*** Block opens ***

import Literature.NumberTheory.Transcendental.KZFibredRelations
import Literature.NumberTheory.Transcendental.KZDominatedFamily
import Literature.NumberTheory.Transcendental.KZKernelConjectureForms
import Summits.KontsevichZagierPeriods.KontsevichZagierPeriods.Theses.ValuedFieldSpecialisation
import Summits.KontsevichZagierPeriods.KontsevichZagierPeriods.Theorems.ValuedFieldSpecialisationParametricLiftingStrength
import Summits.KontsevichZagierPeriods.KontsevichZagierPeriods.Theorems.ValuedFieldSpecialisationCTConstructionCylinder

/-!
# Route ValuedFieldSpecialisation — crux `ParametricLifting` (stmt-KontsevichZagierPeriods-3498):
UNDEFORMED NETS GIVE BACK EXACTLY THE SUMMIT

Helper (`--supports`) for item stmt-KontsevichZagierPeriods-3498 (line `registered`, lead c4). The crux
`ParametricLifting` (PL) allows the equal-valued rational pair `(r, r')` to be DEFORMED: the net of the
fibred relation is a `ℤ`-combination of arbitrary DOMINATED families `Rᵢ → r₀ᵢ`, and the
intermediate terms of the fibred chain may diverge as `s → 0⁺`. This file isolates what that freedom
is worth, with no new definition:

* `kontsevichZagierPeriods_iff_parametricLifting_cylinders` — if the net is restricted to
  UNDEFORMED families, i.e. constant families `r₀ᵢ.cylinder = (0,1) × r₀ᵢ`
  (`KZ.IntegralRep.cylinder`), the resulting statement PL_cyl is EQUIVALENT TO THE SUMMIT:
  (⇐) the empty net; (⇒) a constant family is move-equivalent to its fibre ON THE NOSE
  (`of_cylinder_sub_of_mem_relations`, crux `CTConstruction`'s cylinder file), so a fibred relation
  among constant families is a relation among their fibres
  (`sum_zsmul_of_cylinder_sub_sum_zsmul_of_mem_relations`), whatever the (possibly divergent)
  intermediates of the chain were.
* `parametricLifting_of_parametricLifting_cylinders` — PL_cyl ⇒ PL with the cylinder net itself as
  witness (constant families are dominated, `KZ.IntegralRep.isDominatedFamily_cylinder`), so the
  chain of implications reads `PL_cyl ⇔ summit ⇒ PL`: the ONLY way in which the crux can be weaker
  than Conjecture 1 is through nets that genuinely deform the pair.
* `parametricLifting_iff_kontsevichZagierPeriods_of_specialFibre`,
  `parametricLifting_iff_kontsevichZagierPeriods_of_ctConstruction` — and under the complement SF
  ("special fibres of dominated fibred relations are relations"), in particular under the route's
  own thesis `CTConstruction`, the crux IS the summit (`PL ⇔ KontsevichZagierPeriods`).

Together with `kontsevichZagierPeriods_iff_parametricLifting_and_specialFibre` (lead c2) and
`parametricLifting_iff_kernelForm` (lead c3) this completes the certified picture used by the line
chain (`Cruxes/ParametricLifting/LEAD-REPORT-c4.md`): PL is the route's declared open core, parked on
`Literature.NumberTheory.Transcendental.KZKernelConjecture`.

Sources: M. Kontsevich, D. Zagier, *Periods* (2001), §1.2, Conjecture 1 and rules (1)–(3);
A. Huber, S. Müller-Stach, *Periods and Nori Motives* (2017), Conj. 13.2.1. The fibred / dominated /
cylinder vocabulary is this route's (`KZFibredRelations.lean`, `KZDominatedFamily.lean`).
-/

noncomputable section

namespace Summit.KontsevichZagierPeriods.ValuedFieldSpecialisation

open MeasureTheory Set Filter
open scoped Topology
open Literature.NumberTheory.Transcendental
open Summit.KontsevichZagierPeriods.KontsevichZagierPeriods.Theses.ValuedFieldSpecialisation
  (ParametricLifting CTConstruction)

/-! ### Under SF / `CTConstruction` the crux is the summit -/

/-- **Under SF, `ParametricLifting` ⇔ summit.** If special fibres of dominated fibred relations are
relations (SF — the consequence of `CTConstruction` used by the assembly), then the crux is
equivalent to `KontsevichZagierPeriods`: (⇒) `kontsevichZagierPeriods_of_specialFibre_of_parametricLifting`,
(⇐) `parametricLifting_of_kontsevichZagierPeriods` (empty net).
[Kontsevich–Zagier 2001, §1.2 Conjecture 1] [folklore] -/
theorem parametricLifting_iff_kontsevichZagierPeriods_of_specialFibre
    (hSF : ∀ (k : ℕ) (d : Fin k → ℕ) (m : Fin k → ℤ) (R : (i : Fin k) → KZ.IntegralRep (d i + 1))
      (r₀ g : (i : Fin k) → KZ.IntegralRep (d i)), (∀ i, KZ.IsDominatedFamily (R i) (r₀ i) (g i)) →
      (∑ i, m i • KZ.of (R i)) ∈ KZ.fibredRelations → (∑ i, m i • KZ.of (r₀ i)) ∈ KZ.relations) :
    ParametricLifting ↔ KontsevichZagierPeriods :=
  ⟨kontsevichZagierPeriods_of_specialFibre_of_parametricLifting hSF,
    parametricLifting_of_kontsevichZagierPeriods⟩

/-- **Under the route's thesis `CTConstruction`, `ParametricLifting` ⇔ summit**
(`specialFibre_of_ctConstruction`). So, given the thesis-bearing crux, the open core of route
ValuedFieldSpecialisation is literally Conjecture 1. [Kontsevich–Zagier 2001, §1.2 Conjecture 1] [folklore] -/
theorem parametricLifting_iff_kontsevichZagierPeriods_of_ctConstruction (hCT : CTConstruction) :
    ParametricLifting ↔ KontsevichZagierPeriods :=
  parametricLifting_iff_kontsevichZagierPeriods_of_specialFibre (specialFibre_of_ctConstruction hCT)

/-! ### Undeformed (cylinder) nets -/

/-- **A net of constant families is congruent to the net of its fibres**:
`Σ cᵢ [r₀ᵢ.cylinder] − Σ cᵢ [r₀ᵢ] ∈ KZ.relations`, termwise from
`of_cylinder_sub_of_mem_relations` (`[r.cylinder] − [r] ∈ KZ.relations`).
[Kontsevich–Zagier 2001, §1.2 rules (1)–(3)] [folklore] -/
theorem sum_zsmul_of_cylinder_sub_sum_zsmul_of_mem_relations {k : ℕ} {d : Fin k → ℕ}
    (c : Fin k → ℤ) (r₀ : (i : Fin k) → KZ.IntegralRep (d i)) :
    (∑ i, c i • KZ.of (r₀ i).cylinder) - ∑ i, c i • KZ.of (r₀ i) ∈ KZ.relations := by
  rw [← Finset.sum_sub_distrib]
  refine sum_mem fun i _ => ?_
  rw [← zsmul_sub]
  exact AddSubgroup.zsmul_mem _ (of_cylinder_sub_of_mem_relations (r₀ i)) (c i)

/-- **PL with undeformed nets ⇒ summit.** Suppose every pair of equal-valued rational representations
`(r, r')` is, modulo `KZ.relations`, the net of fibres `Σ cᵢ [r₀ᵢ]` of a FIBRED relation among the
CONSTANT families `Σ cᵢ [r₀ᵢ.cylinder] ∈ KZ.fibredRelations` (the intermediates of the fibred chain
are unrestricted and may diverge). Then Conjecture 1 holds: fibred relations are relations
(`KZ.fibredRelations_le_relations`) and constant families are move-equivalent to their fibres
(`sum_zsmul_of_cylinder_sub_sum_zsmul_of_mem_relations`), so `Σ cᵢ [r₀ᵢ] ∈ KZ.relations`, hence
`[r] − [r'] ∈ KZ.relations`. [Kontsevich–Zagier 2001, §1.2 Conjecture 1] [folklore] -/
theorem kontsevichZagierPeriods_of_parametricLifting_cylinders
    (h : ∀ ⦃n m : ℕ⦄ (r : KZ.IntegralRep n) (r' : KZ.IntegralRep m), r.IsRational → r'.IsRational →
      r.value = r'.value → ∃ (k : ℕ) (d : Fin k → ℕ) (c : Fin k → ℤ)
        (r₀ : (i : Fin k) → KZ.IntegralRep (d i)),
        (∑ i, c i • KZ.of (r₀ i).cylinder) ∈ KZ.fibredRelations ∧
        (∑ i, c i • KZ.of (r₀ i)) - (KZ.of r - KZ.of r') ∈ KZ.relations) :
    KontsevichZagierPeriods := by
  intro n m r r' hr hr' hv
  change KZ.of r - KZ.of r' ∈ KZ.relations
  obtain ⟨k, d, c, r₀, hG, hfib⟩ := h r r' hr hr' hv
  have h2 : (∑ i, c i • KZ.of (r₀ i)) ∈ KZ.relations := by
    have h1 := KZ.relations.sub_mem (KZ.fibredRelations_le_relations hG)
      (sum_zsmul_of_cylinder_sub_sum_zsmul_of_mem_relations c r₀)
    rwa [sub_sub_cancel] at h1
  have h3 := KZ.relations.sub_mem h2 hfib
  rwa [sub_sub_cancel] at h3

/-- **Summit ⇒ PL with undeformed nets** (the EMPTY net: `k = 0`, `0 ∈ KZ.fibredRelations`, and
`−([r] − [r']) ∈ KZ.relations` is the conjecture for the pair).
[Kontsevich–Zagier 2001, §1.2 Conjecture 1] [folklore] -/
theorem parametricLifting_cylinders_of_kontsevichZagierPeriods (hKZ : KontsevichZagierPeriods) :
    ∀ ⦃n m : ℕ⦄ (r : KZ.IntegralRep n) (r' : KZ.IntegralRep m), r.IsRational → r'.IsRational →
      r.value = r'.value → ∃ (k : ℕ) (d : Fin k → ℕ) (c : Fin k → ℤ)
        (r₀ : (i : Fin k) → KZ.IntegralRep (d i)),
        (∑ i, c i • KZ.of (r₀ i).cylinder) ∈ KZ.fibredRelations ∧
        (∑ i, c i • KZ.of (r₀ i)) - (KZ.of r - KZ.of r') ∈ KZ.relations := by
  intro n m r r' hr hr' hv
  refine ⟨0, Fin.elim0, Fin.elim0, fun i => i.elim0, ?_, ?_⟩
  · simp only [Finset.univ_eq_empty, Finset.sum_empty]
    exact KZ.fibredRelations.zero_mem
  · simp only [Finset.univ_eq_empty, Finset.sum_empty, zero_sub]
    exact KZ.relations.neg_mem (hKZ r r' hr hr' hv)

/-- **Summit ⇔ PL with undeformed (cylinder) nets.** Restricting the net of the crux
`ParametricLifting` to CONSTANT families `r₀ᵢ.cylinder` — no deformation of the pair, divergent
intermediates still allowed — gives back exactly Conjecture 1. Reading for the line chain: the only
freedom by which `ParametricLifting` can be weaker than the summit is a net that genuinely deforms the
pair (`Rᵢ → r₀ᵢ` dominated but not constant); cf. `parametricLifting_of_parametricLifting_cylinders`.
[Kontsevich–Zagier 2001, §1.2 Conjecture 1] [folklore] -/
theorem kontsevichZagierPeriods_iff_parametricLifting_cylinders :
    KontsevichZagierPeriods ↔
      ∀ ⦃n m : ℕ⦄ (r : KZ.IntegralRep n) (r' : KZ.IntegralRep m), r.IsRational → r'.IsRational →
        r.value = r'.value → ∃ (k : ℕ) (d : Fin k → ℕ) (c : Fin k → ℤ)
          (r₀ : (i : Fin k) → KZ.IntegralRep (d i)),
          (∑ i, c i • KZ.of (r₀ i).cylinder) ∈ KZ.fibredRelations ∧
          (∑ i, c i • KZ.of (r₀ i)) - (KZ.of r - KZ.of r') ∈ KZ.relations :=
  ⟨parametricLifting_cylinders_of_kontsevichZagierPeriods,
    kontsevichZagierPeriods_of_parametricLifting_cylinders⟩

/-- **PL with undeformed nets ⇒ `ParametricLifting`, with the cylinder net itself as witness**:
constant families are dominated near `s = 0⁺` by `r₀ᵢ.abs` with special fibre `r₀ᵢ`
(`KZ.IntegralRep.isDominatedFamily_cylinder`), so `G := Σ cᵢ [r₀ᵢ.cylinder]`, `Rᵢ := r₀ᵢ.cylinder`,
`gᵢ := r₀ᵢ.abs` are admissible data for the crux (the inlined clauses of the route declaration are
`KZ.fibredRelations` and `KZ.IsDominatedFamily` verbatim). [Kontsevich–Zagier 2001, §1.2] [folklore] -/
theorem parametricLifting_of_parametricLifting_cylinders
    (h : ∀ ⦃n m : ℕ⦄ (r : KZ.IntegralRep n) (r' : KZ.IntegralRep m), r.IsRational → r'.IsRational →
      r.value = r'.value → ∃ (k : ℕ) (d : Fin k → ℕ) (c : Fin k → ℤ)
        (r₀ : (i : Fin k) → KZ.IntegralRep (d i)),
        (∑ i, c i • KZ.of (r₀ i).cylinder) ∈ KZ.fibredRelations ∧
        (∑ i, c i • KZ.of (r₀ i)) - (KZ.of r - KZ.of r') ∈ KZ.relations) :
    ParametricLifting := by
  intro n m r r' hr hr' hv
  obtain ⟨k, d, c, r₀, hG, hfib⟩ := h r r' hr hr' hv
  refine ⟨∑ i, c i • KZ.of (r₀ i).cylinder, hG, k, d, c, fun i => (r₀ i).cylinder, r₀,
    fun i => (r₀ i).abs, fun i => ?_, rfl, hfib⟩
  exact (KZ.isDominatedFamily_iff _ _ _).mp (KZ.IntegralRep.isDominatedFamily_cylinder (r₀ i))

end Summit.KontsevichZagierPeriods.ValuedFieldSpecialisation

*** Block closes ***
*** Block opens ***

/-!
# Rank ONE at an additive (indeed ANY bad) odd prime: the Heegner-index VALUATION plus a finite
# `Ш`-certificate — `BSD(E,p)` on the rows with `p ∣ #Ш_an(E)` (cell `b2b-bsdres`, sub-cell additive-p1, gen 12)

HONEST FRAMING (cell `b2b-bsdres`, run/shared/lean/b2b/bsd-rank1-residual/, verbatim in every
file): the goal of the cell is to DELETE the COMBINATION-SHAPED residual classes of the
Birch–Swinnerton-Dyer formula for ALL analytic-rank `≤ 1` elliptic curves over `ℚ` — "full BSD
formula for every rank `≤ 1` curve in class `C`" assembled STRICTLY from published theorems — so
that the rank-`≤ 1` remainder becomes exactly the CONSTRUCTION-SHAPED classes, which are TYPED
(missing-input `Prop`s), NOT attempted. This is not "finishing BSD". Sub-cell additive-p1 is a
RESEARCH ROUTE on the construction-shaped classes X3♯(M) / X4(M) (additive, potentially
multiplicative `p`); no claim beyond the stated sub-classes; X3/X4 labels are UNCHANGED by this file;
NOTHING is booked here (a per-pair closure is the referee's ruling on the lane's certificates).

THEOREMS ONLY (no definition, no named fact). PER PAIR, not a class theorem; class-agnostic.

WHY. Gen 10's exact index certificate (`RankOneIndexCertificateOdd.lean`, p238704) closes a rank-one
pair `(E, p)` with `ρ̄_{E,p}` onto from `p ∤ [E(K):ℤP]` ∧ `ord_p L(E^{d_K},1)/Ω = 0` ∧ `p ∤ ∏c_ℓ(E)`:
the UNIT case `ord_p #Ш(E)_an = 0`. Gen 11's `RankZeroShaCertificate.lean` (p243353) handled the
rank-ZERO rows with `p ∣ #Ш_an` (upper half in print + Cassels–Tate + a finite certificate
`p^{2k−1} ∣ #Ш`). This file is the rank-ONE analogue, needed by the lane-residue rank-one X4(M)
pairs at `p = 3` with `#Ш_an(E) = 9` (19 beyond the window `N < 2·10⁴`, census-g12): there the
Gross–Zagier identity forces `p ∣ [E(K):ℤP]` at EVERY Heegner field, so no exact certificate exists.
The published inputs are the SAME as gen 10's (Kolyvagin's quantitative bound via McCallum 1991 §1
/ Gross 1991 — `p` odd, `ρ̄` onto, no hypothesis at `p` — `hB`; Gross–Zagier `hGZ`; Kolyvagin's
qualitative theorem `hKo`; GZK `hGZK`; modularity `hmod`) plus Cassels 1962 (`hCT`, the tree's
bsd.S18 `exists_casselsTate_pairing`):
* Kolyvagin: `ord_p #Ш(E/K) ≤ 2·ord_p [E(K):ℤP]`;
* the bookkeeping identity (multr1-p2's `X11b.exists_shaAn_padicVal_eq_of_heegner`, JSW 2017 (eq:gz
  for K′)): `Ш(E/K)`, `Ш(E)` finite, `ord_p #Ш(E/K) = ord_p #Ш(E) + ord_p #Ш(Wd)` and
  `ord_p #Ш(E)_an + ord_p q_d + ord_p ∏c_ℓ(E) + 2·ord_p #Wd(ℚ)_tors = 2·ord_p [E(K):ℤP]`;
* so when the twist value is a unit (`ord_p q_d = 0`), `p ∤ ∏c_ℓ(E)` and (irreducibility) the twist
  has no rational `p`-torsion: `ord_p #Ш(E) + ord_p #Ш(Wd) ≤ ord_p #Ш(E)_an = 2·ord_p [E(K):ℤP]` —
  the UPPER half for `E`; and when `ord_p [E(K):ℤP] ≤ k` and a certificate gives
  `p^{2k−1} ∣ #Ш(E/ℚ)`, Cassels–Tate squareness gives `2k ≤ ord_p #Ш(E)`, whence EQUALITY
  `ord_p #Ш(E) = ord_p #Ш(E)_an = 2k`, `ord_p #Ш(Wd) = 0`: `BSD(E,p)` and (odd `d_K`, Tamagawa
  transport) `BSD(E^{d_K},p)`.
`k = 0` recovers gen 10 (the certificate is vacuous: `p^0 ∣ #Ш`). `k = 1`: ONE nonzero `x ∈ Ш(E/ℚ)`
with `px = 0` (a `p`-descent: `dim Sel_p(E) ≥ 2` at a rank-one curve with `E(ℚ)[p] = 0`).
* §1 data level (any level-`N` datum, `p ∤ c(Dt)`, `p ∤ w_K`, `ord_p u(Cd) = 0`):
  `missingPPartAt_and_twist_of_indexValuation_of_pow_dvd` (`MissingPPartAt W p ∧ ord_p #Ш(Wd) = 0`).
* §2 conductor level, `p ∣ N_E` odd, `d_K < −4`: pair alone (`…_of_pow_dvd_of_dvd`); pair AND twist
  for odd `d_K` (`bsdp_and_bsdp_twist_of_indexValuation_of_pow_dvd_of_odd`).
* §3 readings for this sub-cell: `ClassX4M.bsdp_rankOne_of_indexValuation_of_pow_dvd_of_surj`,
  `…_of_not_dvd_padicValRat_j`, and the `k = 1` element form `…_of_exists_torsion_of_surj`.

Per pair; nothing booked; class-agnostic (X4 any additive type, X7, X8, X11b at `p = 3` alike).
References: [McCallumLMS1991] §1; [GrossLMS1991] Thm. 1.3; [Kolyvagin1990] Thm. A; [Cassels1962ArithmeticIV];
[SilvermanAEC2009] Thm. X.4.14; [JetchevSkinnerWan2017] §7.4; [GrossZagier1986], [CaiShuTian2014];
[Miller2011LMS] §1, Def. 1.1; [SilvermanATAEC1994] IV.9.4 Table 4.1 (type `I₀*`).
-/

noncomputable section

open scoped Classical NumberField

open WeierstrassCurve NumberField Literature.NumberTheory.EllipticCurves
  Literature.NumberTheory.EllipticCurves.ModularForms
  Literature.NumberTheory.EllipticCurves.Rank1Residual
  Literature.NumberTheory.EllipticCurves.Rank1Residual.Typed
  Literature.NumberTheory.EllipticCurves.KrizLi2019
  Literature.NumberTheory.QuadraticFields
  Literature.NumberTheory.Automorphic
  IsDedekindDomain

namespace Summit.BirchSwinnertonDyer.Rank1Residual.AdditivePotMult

*** Block closes ***

WHAT IS EXPECTED:
Among the entries above, the lines between the ones containing "import Literature.NumberTheory.Transcendental.KZFibredRelations" and "PL with the cylinder net itself as", inclusive, are to be transcribed exactly. No other line is to be given.

WRITTEN SOLUTION:
import Literature.NumberTheory.Transcendental.KZFibredRelations
import Literature.NumberTheory.Transcendental.KZDominatedFamily
import Literature.NumberTheory.Transcendental.KZKernelConjectureForms
import Summits.KontsevichZagierPeriods.KontsevichZagierPeriods.Theses.ValuedFieldSpecialisation
import Summits.KontsevichZagierPeriods.KontsevichZagierPeriods.Theorems.ValuedFieldSpecialisationParametricLiftingStrength
import Summits.KontsevichZagierPeriods.KontsevichZagierPeriods.Theorems.ValuedFieldSpecialisationCTConstructionCylinder

/-!
# Route ValuedFieldSpecialisation — crux `ParametricLifting` (stmt-KontsevichZagierPeriods-3498):
UNDEFORMED NETS GIVE BACK EXACTLY THE SUMMIT

Helper (`--supports`) for item stmt-KontsevichZagierPeriods-3498 (line `registered`, lead c4). The crux
`ParametricLifting` (PL) allows the equal-valued rational pair `(r, r')` to be DEFORMED: the net of the
fibred relation is a `ℤ`-combination of arbitrary DOMINATED families `Rᵢ → r₀ᵢ`, and the
intermediate terms of the fibred chain may diverge as `s → 0⁺`. This file isolates what that freedom
is worth, with no new definition:

* `kontsevichZagierPeriods_iff_parametricLifting_cylinders` — if the net is restricted to
  UNDEFORMED families, i.e. constant families `r₀ᵢ.cylinder = (0,1) × r₀ᵢ`
  (`KZ.IntegralRep.cylinder`), the resulting statement PL_cyl is EQUIVALENT TO THE SUMMIT:
  (⇐) the empty net; (⇒) a constant family is move-equivalent to its fibre ON THE NOSE
  (`of_cylinder_sub_of_mem_relations`, crux `CTConstruction`'s cylinder file), so a fibred relation
  among constant families is a relation among their fibres
  (`sum_zsmul_of_cylinder_sub_sum_zsmul_of_mem_relations`), whatever the (possibly divergent)
  intermediates of the chain were.
* `parametricLifting_of_parametricLifting_cylinders` — PL_cyl ⇒ PL with the cylinder net itself as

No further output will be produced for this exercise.